Porque nunca antes o mundo conheceu alguém como tu, meu amor, e nunca irá conhecer mais ninguém assim, nunca mais… “ (Nancy Tillman, Na Noite em que tu nasceste)
Este texto poético vem transcrito no livro de leitura do 2º ano de escolaridade da nossa neta Clara. No dia em que o li, fui buscar à escola o Francisco. Apaixonados por ciclismo, falávamos sobre a Volta a França. Lembrei os grandes ciclistas do passado com destaque para o espanhol Miguel Indurain. E ele, nos seus dez anos bem informados, citou os melhores da atualidade com realce para o jovem corredor esloveno, Pogacar, que, com apenas 23 anos, já venceu as voltas de 2020 e 2021. E perguntou: - “Avô, que probabilidades há de aparecer um novo Pogacar?”
Esta pergunta levou-me a explicar as diferenças entre possível e provável. E dei um exemplo: “ Quem joga no totoloto fica com a possibilidade de vir a ganhar o ‘jackpot’ mas é muito baixa a probabilidade.
E sem outro contexto, ele comenta: “Então eu já recebi o ‘jackpot da vida”. Surpreendido com esta inesperada afirmação, perguntei-lhe: - “Porquê?” – “Porque eu podia nunca ter existido.” – “É verdade. Tu és um possível tornado real”, respondi-lhe e fiquei a pensar…
De facto, antes de existirmos, éramos possíveis mas não prováveis. No meio de miríades de possibilidades, a pessoa que nasce é sempre único e original. Não é algo, mas alguém; não quê mas quem. É sujeito porque, consciente de si, é capaz de se assumir como um ‘eu’. É singular e irrepetível. E porque é racional, livre e responsável, cada pessoa é autónoma. É dona de si porque capaz de se assumir perante si e perante os outros como sujeito dos seus atos e neles se sente pessoalmente comprometido.

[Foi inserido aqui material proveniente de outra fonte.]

import Summits.RiemannHypothesis.RiemannHypothesis.Theorems.WeilColumnYoungMoll
import HarnessLib

/-!
# `(f ⋆ φ_k)′ = f′ ⋆ φ_k` for `C¹` compactly supported `f`, and `∫‖(f ⋆ φ_k)′‖² ≤ ∫‖f′‖²` (RH-FREE; PR Step 5 of THETA-ASSIGN §6)

Cell `rh-explicit`, WEIL column, seat handoff-prove-2 gen12.  For `f : ℝ → ℂ` of class `C¹` (`ContDiff ℝ 1 f`; e.g. from
`contDiff_one_iff_deriv`: differentiable with continuous derivative) with compact support:

* `deriv_weilConv_moll : deriv (weilConv f (moll k)) = weilConv (deriv f) (moll k)` (Mathlib `HasCompactSupport.hasDerivAt_convolution_left`);
* **`integral_norm_sq_deriv_weilConv_moll_le : ∫‖deriv (weilConv f (moll k)) x‖² ≤ ∫‖deriv f x‖²`** (Young in `L²`, `WeilColumnYoungMoll`).
With `integral_norm_sq_weilConv_moll_le` this feeds `ThetaParams.re_weilArchTerm_le_arch` (`WeilColumnThetaArchBound`) for the mollified
truncated tails: the D7 bound `≤ P.arch t₀` holds at every mollification level `k`.  Nothing here bears on the truth of RH.
-/

noncomputable section

set_option linter.dupNamespace false

open Complex Set MeasureTheory Filter Function
open scoped Real Topology

namespace Summit.RiemannHypothesis.RiemannHypothesis.Theorems.WeilColumn.ThetaMellin

open Literature.NumberTheory.LFunctions Literature.NumberTheory.LFunctions.WeilContinuous

variable {f : ℝ → ℂ}

/-- `(f ⋆ φ_k)′ = f′ ⋆ φ_k` for `f ∈ C¹` with compact support. [folklore] -/
theorem deriv_weilConv_moll (hf : ContDiff ℝ 1 f) (hfs : HasCompactSupport f) (k : ℕ) :
    deriv (weilConv f (moll k)) = weilConv (deriv f) (moll k) := by
  funext t
  rw [weilConv_eq_convolution_real, weilConv_eq_convolution_real]
  exact (hfs.hasDerivAt_convolution_left (ContinuousLinearMap.mul ℝ ℂ) hf
    (continuous_moll k).locallyIntegrable t).deriv

/-- `f′` is continuous with compact support for `f ∈ C¹` compactly supported. -/
theorem continuous_deriv_of_contDiff_one (hf : ContDiff ℝ 1 f) : Continuous (deriv f) :=
  (contDiff_one_iff_deriv.1 hf).2

/-- **`∫‖(f ⋆ φ_k)′‖² ≤ ∫‖f′‖²`** for `f ∈ C¹` with compact support. [folklore: Young] -/
theorem integral_norm_sq_deriv_weilConv_moll_le (hf : ContDiff ℝ 1 f) (hfs : HasCompactSupport f) (k : ℕ) :
    ∫ x, ‖deriv (weilConv f (moll k)) x‖ ^ 2 ≤ ∫ x, ‖deriv f x‖ ^ 2 := by
  rw [deriv_weilConv_moll hf hfs k]
  exact integral_norm_sq_weilConv_moll_le (continuous_deriv_of_contDiff_one hf) hfs.deriv k

end Summit.RiemannHypothesis.RiemannHypothesis.Theorems.WeilColumn.ThetaMellin

end
import Summits.Ventures.LatticeQCDFlow.Scaling.HomStarLazyPooledFloor
import Summits.Ventures.LatticeQCDFlow.Scaling.HomStarFullCollectorFloor
import Summits.Ventures.LatticeQCDFlow.Scaling.RegenerationTagDecay

/-!
HONEST FRAMING: exact (Metropolis-corrected) sampling algorithms for lattice gauge theory; figures
of merit are autocorrelation/cost numbers at stated couplings and volumes; no continuum-physics
claim.

# HomStarLazyCeiling — THE OTHER SIDE FOR THE CONFIGURATION LAW OF THE VENTURE's HOMOGENEOUS SCHEME AT `μ_k ≡ ν`: THROUGH THE BINOMIAL CLOCK GEN-27's CEILING
# `d′(j) ≤ (K+1)(1−a)ʲ/t′` BECOMES `d(n) ≤ ((K+1)q/t)·(1 − qa)ⁿ` BY THE BINOMIAL GENERATING FUNCTION (`Σ_j C(n,j)qʲ(1−q)ⁿ⁻ʲρʲ = (1 − q(1−ρ))ⁿ`), SO
# `t_mix(ε) ≤ ⌈(2mq/(thc))·log((K+1)q/(tε))⌉` — WITH FILE 18, `Θ((K(t+h)/(th))·log K)` FOR THE CONFIGURATION LAW, BOTH SIDES TYPED, NO HYPOTHESIS LEFT (lean-2 GEN-45, ours)

Venture-side (OURS).  Cell `lqcd-flow` (pub-lqcd), unit `pub-lqcd-lean-2-g45`, 2026-08-31.  Chapter AE, file 20.  Total variation is convex, the law of the partially lazy chain is the
binomial mixture of file 17, and a geometric bound `Bρʲ` averages to `B(1 − q(1−ρ))ⁿ` (`add_pow`); with GEN-27's `idealStar_worstTvDist_le` for `P′` (`t′ = t/q`,
`a = t′(1−t′)c/(2m)`, `qa = t·h·c/(2mq)`, `h = (1−t)w_0`) this is a ceiling for chapter U's configuration chain, which also discharges file 18's `¼`-closeness hypothesis.

* `tvDist_mixture_le`, `choose_weights_gen`, **`partialLazy_tvDist_le_geometric`**, `homStar_clockRate_mem`, **`homStar_lazy_worstTvDist_le`**, **`homStar_lazy_mixingTime_le`**,
  **`homStar_lazy_mixingTime_two_sided_lawFree`** (`(n₀′ − 4)/(4q) ≤ t_mix(1/4) ≤ ⌈(2mq/(thc))·log(4(K+1)q/t)⌉`, for every content law with some `ν(u) ≤ ½`);
  and for the POOLED law against X5's `π_S` (every state is a `Λ`-image since `π_S > 0` is `Λ_*⊗ν`; a lumping never increases total variation, file 15):
  **`homStar_lazy_pooled_worstTvDist_le`**, **`homStar_lazy_pooled_mixingTime_le`**, **`homStar_lazy_pooled_two_sided_lawFree`** — the same two bounds for `t_mix^{pooled}(1/4)`,
  the law of AD12's ceiling, now with explicit constants and no coupling hypotheses.

Reading (no numerics implied): at `m = cK` both sides are `(K(t+h)/(th))·log K` up to the constants `¼·(…−1)` and `2`: the configuration law of the venture's homogeneous
replica-exchange star at constant persistence obeys the two-sided `K·log K` law in the unit `K(t+h)/(th)` for EVERY content law with two or more contents — chapter U's object,
not an idealisation — for the configuration law and for the pooled law alike.  NOT CLAIMED: persistence.  Literature grade (cell rule): OWN assembly; no new bib keys.
-/

noncomputable section

open Finset Function
open Literature.Probability.MarkovChains

namespace Summit.Ventures.LatticeQCDFlow.Scaling

/-! ## §1 Mixtures, the generating function, geometric bounds through the clock -/

section Mixture
variable {Y : Type*} [Fintype Y] [DecidableEq Y]

omit [DecidableEq Y] in
/-- **Total variation is convex:** `‖Σ_j b_j L_j − π‖_TV ≤ Σ_j b_j‖L_j − π‖_TV` for weights `b ≥ 0` of unit mass. [folklore] -/
theorem tvDist_mixture_le (s : Finset ℕ) {b : ℕ → ℝ} (hb : ∀ j ∈ s, 0 ≤ b j) (hb1 : ∑ j ∈ s, b j = 1) (L : ℕ → Y → ℝ) (π : Y → ℝ) :
    tvDist (fun z => ∑ j ∈ s, b j * L j z) π ≤ ∑ j ∈ s, b j * tvDist (L j) π := by
  unfold tvDist
  have hR : ∀ j, b j * (1 / 2 * ∑ z, |L j z - π z|) = 1 / 2 * ∑ z, b j * |L j z - π z| := fun j => by
    rw [mul_sum, mul_sum, mul_sum]; exact sum_congr rfl fun z _ => by ring
  simp_rw [hR]
  rw [← mul_sum, Finset.sum_comm]
  refine mul_le_mul_of_nonneg_left (sum_le_sum fun z _ => ?_) (by norm_num)
  have e : ∑ j ∈ s, b j * L j z - π z = ∑ j ∈ s, b j * (L j z - π z) := by
    rw [show ∑ j ∈ s, b j * (L j z - π z) = ∑ j ∈ s, b j * L j z - (∑ j ∈ s, b j) * π z by
      rw [sum_mul, ← sum_sub_distrib]; exact sum_congr rfl fun j _ => by ring, hb1, one_mul]
  rw [e]
  refine (Finset.abs_sum_le_sum_abs _ _).trans (le_of_eq (sum_congr rfl fun j hj => ?_))
  rw [abs_mul, abs_of_nonneg (hb j hj)]

omit [Fintype Y] [DecidableEq Y] in
/-- **The binomial generating function:** `Σ_j C(n,j)qʲ(1−q)ⁿ⁻ʲρʲ = (1 − q(1−ρ))ⁿ`. [Mathlib `add_pow`] -/
theorem choose_weights_gen (q ρ : ℝ) (n : ℕ) : ∑ j ∈ range (n + 1), ((n.choose j : ℝ) * q ^ j * (1 - q) ^ (n - j)) * ρ ^ j = (1 - q * (1 - ρ)) ^ n := by
  have h := (add_pow (q * ρ) (1 - q) n).symm
  rw [show q * ρ + (1 - q) = 1 - q * (1 - ρ) by ring] at h
  rw [← h]
  exact sum_congr rfl fun j _ => by rw [mul_pow]; ring

/-- **A geometric ceiling passes through the binomial clock:** if `‖δ_yPʲ − π‖_TV ≤ Bρʲ` for all `j`, then
`‖δ_y(qP + (1−q)I)ⁿ − π‖_TV ≤ B(1 − q(1−ρ))ⁿ` (`0 ≤ q ≤ 1`). [ours] -/
theorem partialLazy_tvDist_le_geometric (P : Y → Y → ℝ) {q : ℝ} (hq0 : 0 ≤ q) (hq1 : q ≤ 1) (y : Y) {π : Y → ℝ} {B ρ : ℝ}
    (hd : ∀ j, tvDist (lawAt P (Pi.single y 1) j) π ≤ B * ρ ^ j) (n : ℕ) :
    tvDist (lawAt (fun y z => q * P y z + (1 - q) * (if z = y then 1 else 0)) (Pi.single y 1) n) π ≤ B * (1 - q * (1 - ρ)) ^ n := by
  classical
  rw [lawAt_partialLazy_choose]
  have hw : ∀ j ∈ range (n + 1), 0 ≤ ((n.choose j : ℝ) * q ^ j * (1 - q) ^ (n - j)) := fun j _ => by
    have : 0 ≤ 1 - q := by linarith
    positivity
  refine (tvDist_mixture_le (range (n + 1)) hw (choose_weights_sum q n) (fun j => lawAt P (Pi.single y 1) j) π).trans ?_
  calc ∑ j ∈ range (n + 1), ((n.choose j : ℝ) * q ^ j * (1 - q) ^ (n - j)) * tvDist (lawAt P (Pi.single y 1) j) π
      ≤ ∑ j ∈ range (n + 1), ((n.choose j : ℝ) * q ^ j * (1 - q) ^ (n - j)) * (B * ρ ^ j) := sum_le_sum fun j hj => mul_le_mul_of_nonneg_left (hd j) (hw j hj)
    _ = B * ∑ j ∈ range (n + 1), ((n.choose j : ℝ) * q ^ j * (1 - q) ^ (n - j)) * ρ ^ j := by rw [mul_sum]; exact sum_congr rfl fun j _ => by ring
    _ = B * (1 - q * (1 - ρ)) ^ n := by rw [choose_weights_gen]

end Mixture

/-! ## §2 The ceiling for chapter U's homogeneous scheme at `μ_k ≡ ν`, and both sides -/

section HomStarCeiling
variable {S : Type*} [Fintype S] [DecidableEq S] {K m : ℕ} (κ : Fin m → Fin K) {ν : S → ℝ} {M : Fin (K + 1) → S → S → ℝ} {w : Fin (K + 1) → ℝ} {t : ℝ} {c : ℕ}
omit [CompleteSpace E] in
/-- **The contracted Ricci identity for the deformation tensor** (`div A − ½ ∇ tr A = □T + Ric · T`):
`Σ_{pq} g^{pq} (∇_p A)_{qa} − ½ Σ_{pq} g^{pq} (∇_a A)_{pq} = (□T)_a + Σ_{m,d} g^{md} Ric(b_d, b_a) T_m`
(the once-contracted Ricci identity `∇^a(∇_a ξ_b + ∇_b ξ_a) − ∇_b ∇^a ξ_a = □ξ_b + R_{ba} ξ^a`, which
makes `A = 𝓛_ξ g` of a solution of `□ξ + Ric·ξ = 0` automatically harmonic-gauged; Fischer–Marsden–Moncrief
1980, proof of Lemma 2.2, Steps 4–5). [cite: FischerMarsdenMoncrief1980, proof of Lemma 2.2] -/
theorem IsMetricOn.trace_tcov_deform_sub_half (hG : IsMetricOn G V) {T : E → (Unit → ι) → ℝ}
    (hT : TSmoothOn T V) (hx : x ∈ V) (a : ι) :
    ∑ p, ∑ q, ginv G b x p q * tcov G b (deform G b T) x (ocons p (ocons q (uidx a)))
      - (1 / 2) * ∑ p, ∑ q, ginv G b x p q * tcov G b (deform G b T) x (ocons a (ocons p (uidx q))) =
      tlap G b T x (uidx a) + ∑ m, ∑ d, ginv G b x m d * ricAt G x (b d) (b a) * T x (uidx m) := by
  have hi := hG.isInvertible x hx
  have hs := hG.symm x hx
  have hgs : ∀ p q, ginv G b x p q = ginv G b x q p := fun p q ↦ ginv_comm b hi hs p q
  -- the symmetric trace of `(∇_a A)_{pq}`
  have hsym : ∑ p, ∑ q, ginv G b x p q * tcov G b (deform G b T) x (ocons a (ocons p (uidx q))) =
      2 * ∑ p, ∑ q, ginv G b x p q * tcov G b (tcov G b T) x (ocons a (ocons p (uidx q))) := by
    simp only [hG.tcov_deform_apply hT hx, mul_add, Finset.sum_add_distrib, two_mul]
    congr 1
    rw [Finset.sum_comm]
    exact Finset.sum_congr rfl fun p _ ↦ Finset.sum_congr rfl fun q _ ↦ by rw [hgs q p]
  -- the Ricci identity `(∇∇T)_{paq} − (∇∇T)_{apq} = −(curvT T)_{paq}` and its trace
  have hR : ∀ p q, tcov G b (tcov G b T) x (ocons p (ocons a (uidx q))) =
      tcov G b (tcov G b T) x (ocons a (ocons p (uidx q))) - curvT G b T x (ocons p (ocons a (uidx q))) := by
    intro p q
    have h := hG.tcov2Alt_unit_eq (b := b) hT x hx (ocons p (ocons a (uidx q)))
    rw [tcov2Alt_apply_ocons] at h
    linarith
  have htr : ∑ p, ∑ q, ginv G b x p q * curvT G b T x (ocons p (ocons a (uidx q))) =
      -∑ m, ∑ d, ginv G b x m d * ricAt G x (b d) (b a) * T x (uidx m) := by
    simp only [curvT_apply, Finset.mul_sum, ← Finset.sum_neg_distrib]
    rw [sum₄_rotate, sum₄_rotate]
    refine Finset.sum_congr rfl fun m _ ↦ Finset.sum_congr rfl fun d _ ↦ ?_
    have hc := hG.sum_ginv_rm4_contract (b := b) hx a d
    rw [show ∑ p, ∑ q, ginv G b x p q * (ginv G b x m d * rm4 G b x ![p, a, q, d] * T x (uidx m)) =
        ginv G b x m d * T x (uidx m) * ∑ p, ∑ q, ginv G b x p q * rm4 G b x ![p, a, q, d] by
      simp only [Finset.mul_sum]
      exact Finset.sum_congr rfl fun p _ ↦ Finset.sum_congr rfl fun q _ ↦ by ring, hc]
    ring
  rw [hsym, tlap_apply]
  simp only [hG.tcov_deform_apply hT hx, hR, mul_add, mul_sub, Finset.sum_add_distrib,
    Finset.sum_sub_distrib, htr]
  ring

end Div

end MetricCoord

end Literature.Geometry.Lorentzian

end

Amigo que me lês, eu sou, tu és, essa criança cujo nascimento, como diz o texto, fez rejubilar a natureza. “Nunca antes o mundo conheceu alguém como tu e nunca irá conhecer mais ninguém assim, nunca mais”.
Durante o ano que agora se inicia, que o dom da vida continue a sorrir-nos. Cada manhã é sempre nova e, de certo modo, eterna porque irreversível. Aproveitemo-la! Renascemos em cada dia. Quão belo poderá ser o nosso acordar com uma oração de louvor e ação de gracas!
Especialmente nós, os que tivemos a dita de chegar ao entardecer - quantas ‘árvores’ já tombaram no nosso caminho… - deixemos de enfatizar os medicamentos e saibamos pôr a render os ‘euritos’ que ainda nos restam desse ‘jackpot’ que nos saiu, num dia mais ou menos longínquo, e sem qualquer mérito da nossa parte. (12/1/22)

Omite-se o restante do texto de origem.